Though it’s too early to know if Outlaw will ultimately be able to tackle this litany of problems, there is reason to believe she’s up to the task. Oakland civil rights attorney John Burris, who repeatedly sued the Oakland Police Department, tells The Portland Mercury that Outlaw is “a progressive thinker” with the skills required to overhaul the department. Outlaw comes to Portland from a police department with a reputation that is arguably far worse than Portland’s, yet Burris depicts Outlaw as utterly unlike her former colleagues, who’ve been caught planting drugs, making bad arrestsassaulting people, and sexually abusing Oakland residents.

“Transparency and accountability are issues she firmly appreciates and understands,” Burris tells the Mercury. “I think she’ll be a chief who’s progressive in thinking and understanding of these kinds of issues.”

Following the sex scandal that rocked the Oakland Police Department in 2016, then-Deputy Chief Outlaw helped implement changes to the police academy in an effort to prevent future misconduct, downsizing classes and introducing a more rigorous background check procedure for new officers.

Amid what appears to largely be a record of policing with a progressive bent and an eye toward strengthening community relations, there is one blemish. In July, when Oakland’s City Council voted to rescind a data-sharing agreement with U.S. Immigrations and Customs Enforcement, Outlaw was a vocal opponent. The city council vote came as many so-called sanctuary cities across the country actively work to distance themselves from the Trump administration’s policies and shield immigrants from deportation. In spite of the council’s unanimous vote, Outlaw advocated to preserve the city’s cooperation with the federal government, saying the police department’s relationship with Homeland Security “allows us to have that federal arm and to have that transnational piece that we just as a local municipal agency do not have access to.”

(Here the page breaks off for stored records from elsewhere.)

/-
Copyright (c) 2026 the pub-hodgecm-mathlib formalisation cell (harness21).  Prover seat hodgecm-mathlib-R90-CS-p03 (g2), R90-TF section S8 «ContSpec-n½» (dealer R90-CS-plan (g3),
S8-R177 «NEXT BY NAME (a-10b) `K2E1ChiArchNonvanishingOfRecordU3`»; file (a-10c) of this seat): ★ (a-10b) `K2E1ChiArchNonvanishingPhaseWeightsU3` RE-KEYED TO THE CURRENCY OF RECORD —
the archimedean weight written with Literature `archUnitaryValue (m_w) 0 (Z_w − 1)` (K2E1-p13's ★ `K2E1ArchSectionLOnBigCellU3` letter, `m_w ∈ ℤ`, `|m_w| ≤ 2`) and with S8-R177's literal phase.
-/
import Summits.HodgeConjecture.HodgeConjecture.Theorems.K2E1ChiArchNonvanishingPhaseWeightsU3   -- ★ (a-10b): HEAD at `σ = 3∕2` for `ε_w·(ζ_w∕|ζ_w|)^{n_w}`, `n_w : ℕ`, `n_w ≤ 2`
import Literature.NumberTheory.GaloisRepresentations.HeckeCharacterArchType                  -- ★ `archUnitaryValue m t z = (z∕|z|)^m·|z|^{it}`
import HarnessLib

/-!
# K2·E1 ∕ R90·S8 — `K2E1ChiArchNonvanishingOfRecordU3` (file (a-10c)): THE ARCHIMEDEAN HALF OF ★ F5's `hA32` IN THE CURRENCY OF RECORD —
# `∫_{L_∞}∫_{L⁺_∞} (∏_{w∣∞} ε_w·archUnitaryValue m_w 0 (Z_w − 1))·ARCH₃(Ξ,a)^{−3∕2} dμ_{F,∞} dμ_{E,∞} ≠ 0` for `m : InfinitePlace L → ℤ`, `|m_w| ≤ 2` (`t_w = 0`)

Cell `pub/hodgecm-mathlib`, crux h413 = `stmt-HodgeConjecture-24833`, route of record `HCCMUnconditional`; R90-TF section S8 «ContSpec-n½», road R2-χ₃ ((V)(iii) row `hA32 : A (3∕2) ≠ 0`).
THEOREMS ONLY (no `def`, no `instance`, no notation, no named-fact hypothesis, no `sorry`; default heartbeats); lane `--supports stmt-HodgeConjecture-24833 --as helper` (count-neutral).

THE `(t_w, m_w)` TABLE OF RECORD (J-S8-∞′ ∕ S8-R157 ∕ S8-R159 ∕ S8-R177; ★ p863753 `K2E1ArchSectionLOnBigCellU3.theta_eq_archUnitaryValue`, ★ p863599 `uPhase_and_dictionary_signOfRecord`): at a complex
place `w` of `L` the archimedean last-row character of the section of record is `Θ_w(λ) = archUnitaryValue (m_w) (−t_w) λ`, `m_w = m₁,w − 2e₂,w ∈ ℤ`, evaluated on the big cell at
`λ_w = ℓ_w = Z_w − 1 = −(1 + ‖X_w‖²∕2) + i·Im Z_w` (Heisenberg relation; ★ `ell_row_two_bigCell`); the block of record has `t_w = 0` (algebraic χ).  In the letters of ★ (a2)₃ ∕ (a-3),
`Im Z_w = β_w·s_w(a)` with `β_w² = (wδ)²` (the sign is the embedding's), so `Z_w − 1 = ζ_w := ((−(1 + ‖Ξ_w‖²∕2) : ℝ) : ℂ) + ((β_w·s_w a : ℝ) : ℂ)·I` — THIS FILE's HEAD-1 weight is
`∏_w ε_w·archUnitaryValue (m_w) 0 ζ_w` (`0 < ‖ε_w‖ ≤ 1`, `|m_w| ≤ 2`); HEAD-2 is S8-R177's literal phase `ε_w·((A_w − i·(wδ)·s_w)∕|A_w − i·(wδ)·s_w|)^{m_w}` (`= (−1)^{m_w}·archUnitaryValue m_w 0 ζ_w`
at `β_w = wδ`).  COVERED: `|m_w| ≤ 2` (a negative `m_w` is the conjugate phase: `archUnitaryValue (−n) 0 z = (conj z∕|z|)^n`, and `conj ζ_w(β) = ζ_w(−β)`).  NOT COVERED (HONEST SCOPE,
S8-R177): `|m_w|` odd `≥ 3` (the factor VANISHES at `3∕2` — flag to the dealer: the witness must change `K_∞`-type), `|m_w|` even `≥ 4` (Γ-form file), `t_w ≠ 0`, general real `σ > 1`
(the `m = ±2` core at `σ ≠ 3∕2` needs `∫(A² − B²t²)q^{−σ−1} = (2σ − 2)·B²·∫t²q^{−σ−1}`; on request), and the IDENTIFICATION «`archSectionE` of record on the big cell at `w` `=` this
weight at `(‖Ξ_w‖, s_w a)`» (K2E1-p13 §2∕§3 ∕ K2E1-p11, against `archSectionE` ONLY, S8-R175).
* §1 `archUnitaryValue` at `t = 0`: `= (z∕|z|)^m` (zpow), `= (z∕|z|)^n` (`m = n`), `= (conj z∕|z|)^n` (`m = −n`), the `if`-normal form in `|m|`; `conj ζ(β) = ζ(−β)`, `|ζ(−β)| = |ζ(β)|`,
  `A − iBs = −ζ(B)`.
* §2 HEAD-1 **`arch_integral_ne_zero_of_record`**, HEAD-2 **`arch_integral_ne_zero_of_record'`** (both at `-(3 / 2 : ℂ)`, ★ (a-3) iterated bytes), over ★ (a-10b).
HONEST LABEL: HC_CM is proved only modulo the 7 printed citations (2 remaining named inputs: hLiu418 = `stmt-HodgeConjecture-24832`, h413 = `stmt-HodgeConjecture-24833`) until rung 0
closes; REL ≠ ★ ≠ BUILT; this file asserts no named fact and closes no socket ((V)(iii) `hA32` = this × identification × `m_w` table × the finite half); count-neutral.

## References
* [MoeglinWaldspurger1995] C. Mœglin, J.-L. Waldspurger, *Spectral Decomposition and Eisenstein Series* (1995): II.1.7, IV.1.11.
* [Langlands1976] R. P. Langlands, *On the Functional Equations Satisfied by Eisenstein Series*, LNM 544 (1976): Appendix (rank one).
* [Patrikis2019] S. Patrikis, *Variations on a theorem of Tate*, Mem. AMS 258 (2019): §2.1 (unitary archimedean types).
-/

set_option autoImplicit false
set_option linter.dupNamespace false -- the mandated namespace repeats `HodgeConjecture.HodgeConjecture`

noncomputable section

open MeasureTheory MeasureTheory.Measure NumberField NumberField.InfinitePlace Filter Set
open scoped Topology ComplexConjugate
open Literature.NumberTheory.GaloisRepresentations (archUnitaryValue)
open Summit.HodgeConjecture.HodgeConjecture.Cruxes.H413
open Summit.HodgeConjecture.HodgeConjecture.Cruxes.H413.K2E1ChiArchNonvanishingPhaseWeightsU3 (norm_phaseLetter norm_phaseLetter_pos
  integral_integral_phaseWeights_mul_arch_cpow_neg_threeHalves_ne_zero)

namespace Summit.HodgeConjecture.HodgeConjecture.Cruxes.H413.K2E1ChiArchNonvanishingOfRecordU3

/-! ## §1 `archUnitaryValue` at `t = 0` and the phase letter -/

/-- **At `t = 0`**: `archUnitaryValue m 0 z = (z∕|z|)^m` (the modulus factor `|z|^{i·0} = 1`). [cite: Patrikis2019, §2.1] -/
theorem archUnitaryValue_zero_right (m : ℤ) (z : ℂ) : archUnitaryValue m 0 z = (z / ((‖z‖ : ℝ) : ℂ)) ^ m := by
  unfold archUnitaryValue
  rw [Complex.ofReal_zero, zero_mul, Complex.cpow_zero, mul_one]

/-- `archUnitaryValue n 0 z = (z∕|z|)^n` for a natural exponent. [cite: Patrikis2019, §2.1] -/
theorem archUnitaryValue_natCast_zero (n : ℕ) (z : ℂ) : archUnitaryValue (n : ℤ) 0 z = (z / ((‖z‖ : ℝ) : ℂ)) ^ n := by
  rw [archUnitaryValue_zero_right, zpow_natCast]

/-- **A negative exponent is the conjugate phase**: `archUnitaryValue (−n) 0 z = (conj z∕|z|)^n` (`z ≠ 0`; `(z∕|z|)⁻¹ = |z|∕z = conj z∕|z|` as `conj z·z = |z|²`). [cite: Patrikis2019, §2.1] -/
theorem archUnitaryValue_neg_natCast_zero {z : ℂ} (hz : z ≠ 0) (n : ℕ) : archUnitaryValue (-(n : ℤ)) 0 z = (conj z / ((‖z‖ : ℝ) : ℂ)) ^ n := by
  have hn : ((‖z‖ : ℝ) : ℂ) ≠ 0 := Complex.ofReal_ne_zero.2 (norm_ne_zero_iff.2 hz)
  rw [archUnitaryValue_zero_right, zpow_neg, zpow_natCast, ← inv_pow, inv_div]
  congr 1
  rw [div_eq_div_iff hz hn, ← pow_two, Complex.conj_mul']

/-- **The `|m|`-normal form at `t = 0`**: `archUnitaryValue m 0 z = ((if 0 ≤ m then z else conj z)∕|z|)^{|m|}` (`z ≠ 0`). [cite: Patrikis2019, §2.1] -/
theorem archUnitaryValue_zero_eq_ite_pow {z : ℂ} (hz : z ≠ 0) (m : ℤ) :
    archUnitaryValue m 0 z = ((if 0 ≤ m then z else conj z) / ((‖z‖ : ℝ) : ℂ)) ^ m.natAbs := by
  obtain ⟨n, rfl | rfl⟩ := Int.eq_nat_or_neg m
  · rw [if_pos (Int.natCast_nonneg n), Int.natAbs_natCast, archUnitaryValue_natCast_zero]
  · rcases Nat.eq_zero_or_pos n with rfl | hn
    · simp [archUnitaryValue_zero_right]
    · rw [if_neg (by omega), Int.natAbs_neg, Int.natAbs_natCast, archUnitaryValue_neg_natCast_zero hz]

/-- `conj ζ(r, β, s) = ζ(r, −β, s)` for the phase letter `ζ(r, β, s) = −(1 + r²∕2) + i·β·s`. [folklore] -/
theorem conj_phaseLetter (r β s : ℝ) :
    conj ((((-(1 + r ^ 2 / 2)) : ℝ) : ℂ) + ((β * s : ℝ) : ℂ) * Complex.I) = (((-(1 + r ^ 2 / 2)) : ℝ) : ℂ) + (((-β) * s : ℝ) : ℂ) * Complex.I := by
  rw [map_add, map_mul, Complex.conj_ofReal, Complex.conj_ofReal, Complex.conj_I]
  push_cast
  ring

/-- `|ζ(r, −β, s)| = |ζ(r, β, s)|`. [folklore] -/
theorem norm_phaseLetter_neg (r β s : ℝ) :
    ‖(((-(1 + r ^ 2 / 2)) : ℝ) : ℂ) + (((-β) * s : ℝ) : ℂ) * Complex.I‖ = ‖(((-(1 + r ^ 2 / 2)) : ℝ) : ℂ) + ((β * s : ℝ) : ℂ) * Complex.I‖ := by
  rw [norm_phaseLetter, norm_phaseLetter, neg_sq]

/-- `ζ(r, β, s) ≠ 0`. [folklore] -/
theorem phaseLetter_ne_zero (r β s : ℝ) : (((-(1 + r ^ 2 / 2)) : ℝ) : ℂ) + ((β * s : ℝ) : ℂ) * Complex.I ≠ 0 :=
  norm_pos_iff.1 (norm_phaseLetter_pos r β s)

/-- **THE BRIDGE AT ONE PLACE**: `archUnitaryValue m 0 ζ(r,β,s) = (ζ(r,β′,s)∕|ζ(r,β′,s)|)^{|m|}` with `β′ = β` if `m ≥ 0` and `β′ = −β` if `m < 0`. [cite: Patrikis2019, §2.1] -/
theorem archUnitaryValue_phaseLetter_eq (m : ℤ) (r β s : ℝ) :
    archUnitaryValue m 0 ((((-(1 + r ^ 2 / 2)) : ℝ) : ℂ) + ((β * s : ℝ) : ℂ) * Complex.I) =
      (((((-(1 + r ^ 2 / 2)) : ℝ) : ℂ) + (((if 0 ≤ m then β else -β) * s : ℝ) : ℂ) * Complex.I) /
        ((‖(((-(1 + r ^ 2 / 2)) : ℝ) : ℂ) + (((if 0 ≤ m then β else -β) * s : ℝ) : ℂ) * Complex.I‖ : ℝ) : ℂ)) ^ m.natAbs := by
  rw [archUnitaryValue_zero_eq_ite_pow (phaseLetter_ne_zero r β s)]
  split_ifs with h
  · rfl
  · rw [conj_phaseLetter, norm_phaseLetter_neg]

/-- S8-R177's letter: `A − i·B·s = −ζ(r, B, s)` (`A = 1 + r²∕2`). [folklore] -/
theorem sub_mul_I_eq_neg_phaseLetter (r B s : ℝ) :
    (((1 + r ^ 2 / 2 : ℝ)) : ℂ) - ((B * s : ℝ) : ℂ) * Complex.I = -((((-(1 + r ^ 2 / 2)) : ℝ) : ℂ) + ((B * s : ℝ) : ℂ) * Complex.I) := by
  push_cast
  ring

/-- S8-R177's phase in types: `ε·((A − iBs)∕|A − iBs|)^m = (ε·(−1)^m)·archUnitaryValue m 0 ζ(r, B, s)` (`(−x)^m = (−1)^m x^m` for integer powers in `ℂ`). [cite: Patrikis2019, §2.1] -/
theorem phaseOfRecord_eq (ε : ℂ) (m : ℤ) (r B s : ℝ) :
    ε * (((((1 + r ^ 2 / 2 : ℝ)) : ℂ) - ((B * s : ℝ) : ℂ) * Complex.I) / ((‖(((1 + r ^ 2 / 2 : ℝ)) : ℂ) - ((B * s : ℝ) : ℂ) * Complex.I‖ : ℝ) : ℂ)) ^ m =
      ε * (-1) ^ m * archUnitaryValue m 0 ((((-(1 + r ^ 2 / 2)) : ℝ) : ℂ) + ((B * s : ℝ) : ℂ) * Complex.I) := by
  rw [sub_mul_I_eq_neg_phaseLetter, norm_neg, archUnitaryValue_zero_right, neg_div, ← neg_one_mul (_ / _), mul_zpow, mul_assoc]

/-! ## §2 HEADS: the archimedean factor at `z = 3∕2` in the currency of record -/

section Head

variable (L : Type) [Field L] [NumberField L] [IsCMField L] {δ : L} (hδ : δ ≠ 0)
  [MeasurableSpace (InfiniteAdeleRing L)] [BorelSpace (InfiniteAdeleRing L)]
  [MeasurableSpace (InfiniteAdeleRing ↥(maximalRealSubfield L))] [BorelSpace (InfiniteAdeleRing ↥(maximalRealSubfield L))]
  (μE₁ : Measure (InfiniteAdeleRing L)) [μE₁.IsAddHaarMeasure] (μF₁ : Measure (InfiniteAdeleRing ↥(maximalRealSubfield L))) [μF₁.IsAddHaarMeasure]

include hδ in
/-- **HEAD-1 (a-10c).  THE ARCHIMEDEAN FACTOR AT `z = 3∕2` IS NON-ZERO FOR THE WEIGHT OF RECORD `∏_w ε_w·archUnitaryValue (m_w) 0 (Z_w − 1)`**, `Z_w − 1 = ζ_w = −(1 + ‖Ξ_w‖²∕2) + i·β_w·s_w(a)`
(`β_w² = (wδ)²`, either embedding sign), for all `m : InfinitePlace L → ℤ` with `|m_w| ≤ 2` and all constants `0 < ‖ε_w‖ ≤ 1` — in ★ (a-3)'s iterated bytes at the exponent `−(3∕2 : ℂ)`.
The `(t_w, m_w)` table it serves: `t_w = 0`, `m_w = m₁,w − 2e₂,w` (★ p863753 `theta_eq_archUnitaryValue`), `|m_w| ≤ 2`.  Proof: §1 bridge place by place, then ★ (a-10b) with `n_w = |m_w|` and
`β′_w = ±β_w`. [cite: MoeglinWaldspurger1995, II.1.7, IV.1.11] [cite: Langlands1976, Appendix] [cite: Patrikis2019, §2.1] -/
theorem arch_integral_ne_zero_of_record (ε : InfinitePlace L → ℂ) (hε1 : ∀ w, ‖ε w‖ ≤ 1) (hε0 : ∀ w, ε w ≠ 0)
    (β : InfinitePlace L → ℝ) (hβ : ∀ w, β w ^ 2 = (w δ) ^ 2) (m : InfinitePlace L → ℤ) (hm : ∀ w, |m w| ≤ 2) :
    (∫ Xi : InfiniteAdeleRing L, ∫ a : InfiniteAdeleRing ↥(maximalRealSubfield L),
      (∏ w : InfinitePlace L, ε w * archUnitaryValue (m w) 0 ((((-(1 + ‖Xi w‖ ^ 2 / 2)) : ℝ) : ℂ) +
          ((β w * ((InfiniteAdeleRing.ringEquiv_mixedSpace ↥(maximalRealSubfield L)) a).1 ⟨w.comap (algebraMap ↥(maximalRealSubfield L) L), K2E1HeightBigCellLineFormulaU2.isReal_comap_maximalRealSubfield L w⟩ : ℝ) : ℂ) * Complex.I)) *
        ((((∏ w : InfinitePlace L, ((1 + ‖(Xi) w‖ ^ 2 / 2) ^ 2 + (w δ) ^ 2 * (((InfiniteAdeleRing.ringEquiv_mixedSpace ↥(maximalRealSubfield L)) a).1 ⟨w.comap (algebraMap ↥(maximalRealSubfield L) L), K2E1HeightBigCellLineFormulaU2.isReal_comap_maximalRealSubfield L w⟩) ^ 2))) : ℝ) : ℂ) ^ (-(3 / 2 : ℂ)) ∂μF₁ ∂μE₁) ≠ 0 := by
  have hpt : ∀ (w : InfinitePlace L) (r s : ℝ), archUnitaryValue (m w) 0 ((((-(1 + r ^ 2 / 2)) : ℝ) : ℂ) + ((β w * s : ℝ) : ℂ) * Complex.I) =
      (((((-(1 + r ^ 2 / 2)) : ℝ) : ℂ) + (((if 0 ≤ m w then β w else -β w) * s : ℝ) : ℂ) * Complex.I) /
        ((‖(((-(1 + r ^ 2 / 2)) : ℝ) : ℂ) + (((if 0 ≤ m w then β w else -β w) * s : ℝ) : ℂ) * Complex.I‖ : ℝ) : ℂ)) ^ (m w).natAbs :=
    fun w r s => archUnitaryValue_phaseLetter_eq (m w) r (β w) s
  simp_rw [hpt]
  refine integral_integral_phaseWeights_mul_arch_cpow_neg_threeHalves_ne_zero L hδ μE₁ μF₁ ε hε1 hε0 (fun w => if 0 ≤ m w then β w else -β w) (fun w => ?_)
    (fun w => (m w).natAbs) fun w => ?_
  · split_ifs
    · exact hβ w
    · rw [neg_sq]; exact hβ w
  · have h := hm w
    rw [Int.abs_eq_natAbs] at h
    exact_mod_cast h

include hδ in
/-- **HEAD-2 (a-10c), S8-R177's literal phase.**  For `m : InfinitePlace L → ℤ` with `|m_w| ≤ 2` and constants `0 < ‖ε_w‖ ≤ 1`, with `A_w = 1 + ‖Ξ_w‖²∕2`, `B_w = wδ`, `s_w = s_w(a)`:
`∫_{L_∞} ∫_{L⁺_∞} (∏_w ε_w·((A_w − i·B_w·s_w)∕|A_w − i·B_w·s_w|)^{m_w})·ARCH₃(Ξ,a)^{−3∕2} dμ_{F,∞} dμ_{E,∞} ≠ 0` (`(A − iBs)∕|A − iBs| = −ζ(B)∕|ζ(B)|`, so the weight is
`(ε_w(−1)^{m_w})·archUnitaryValue m_w 0 ζ_w(β := wδ)` and HEAD-1 applies). [cite: MoeglinWaldspurger1995, II.1.7, IV.1.11] [cite: Langlands1976, Appendix] -/
theorem arch_integral_ne_zero_of_record' (ε : InfinitePlace L → ℂ) (hε1 : ∀ w, ‖ε w‖ ≤ 1) (hε0 : ∀ w, ε w ≠ 0) (m : InfinitePlace L → ℤ) (hm : ∀ w, |m w| ≤ 2) :
    (∫ Xi : InfiniteAdeleRing L, ∫ a : InfiniteAdeleRing ↥(maximalRealSubfield L),
      (∏ w : InfinitePlace L, ε w * (((((1 + ‖Xi w‖ ^ 2 / 2 : ℝ)) : ℂ) -
            ((w δ * ((InfiniteAdeleRing.ringEquiv_mixedSpace ↥(maximalRealSubfield L)) a).1 ⟨w.comap (algebraMap ↥(maximalRealSubfield L) L), K2E1HeightBigCellLineFormulaU2.isReal_comap_maximalRealSubfield L w⟩ : ℝ) : ℂ) * Complex.I) /
          ((‖(((1 + ‖Xi w‖ ^ 2 / 2 : ℝ)) : ℂ) -
            ((w δ * ((InfiniteAdeleRing.ringEquiv_mixedSpace ↥(maximalRealSubfield L)) a).1 ⟨w.comap (algebraMap ↥(maximalRealSubfield L) L), K2E1HeightBigCellLineFormulaU2.isReal_comap_maximalRealSubfield L w⟩ : ℝ) : ℂ) * Complex.I‖ : ℝ) : ℂ)) ^ m w) *
        ((((∏ w : InfinitePlace L, ((1 + ‖(Xi) w‖ ^ 2 / 2) ^ 2 + (w δ) ^ 2 * (((InfiniteAdeleRing.ringEquiv_mixedSpace ↥(maximalRealSubfield L)) a).1 ⟨w.comap (algebraMap ↥(maximalRealSubfield L) L), K2E1HeightBigCellLineFormulaU2.isReal_comap_maximalRealSubfield L w⟩) ^ 2))) : ℝ) : ℂ) ^ (-(3 / 2 : ℂ)) ∂μF₁ ∂μE₁) ≠ 0 := by
  have hpt : ∀ (w : InfinitePlace L) (r s : ℝ), ε w * (((((1 + r ^ 2 / 2 : ℝ)) : ℂ) - ((w δ * s : ℝ) : ℂ) * Complex.I) / ((‖(((1 + r ^ 2 / 2 : ℝ)) : ℂ) - ((w δ * s : ℝ) : ℂ) * Complex.I‖ : ℝ) : ℂ)) ^ m w =
      ε w * (-1) ^ m w * archUnitaryValue (m w) 0 ((((-(1 + r ^ 2 / 2)) : ℝ) : ℂ) + ((w δ * s : ℝ) : ℂ) * Complex.I) :=
    fun w r s => phaseOfRecord_eq (ε w) (m w) r (w δ) s
  simp_rw [hpt]
  refine arch_integral_ne_zero_of_record L hδ μE₁ μF₁ (fun w => ε w * (-1) ^ m w) (fun w => ?_) (fun w => ?_) (fun w => w δ) (fun w => rfl) m hm
  · rw [norm_mul, norm_zpow, norm_neg, norm_one, one_zpow, mul_one]
    exact hε1 w
  · exact mul_ne_zero (hε0 w) (zpow_ne_zero _ (neg_ne_zero.2 one_ne_zero))

end Head

end Summit.HodgeConjecture.HodgeConjecture.Cruxes.H413.K2E1ChiArchNonvanishingOfRecordU3

end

That stain on an otherwise progressive record seems not to have tarnished the views of hopeful activists. Portland’s Resistance, a group of local organizers formed after Trump’s election, have pressed Wheeler on police reform and led recent local efforts to bring the hiring process for the new chief out of the shadows. As a leading voice for local police reform, the group says they are “cautiously optimistic that [Outlaw’s] hiring will mark a new direction for policing in Portland,” in a statement issued on the group’s Facebook page.

“We have no illusions that this new police chief will be perfect,” the statement continues. “Nor can a single person reform our incredibly corrupt and violent police department. However, this could be a step in the right direction.”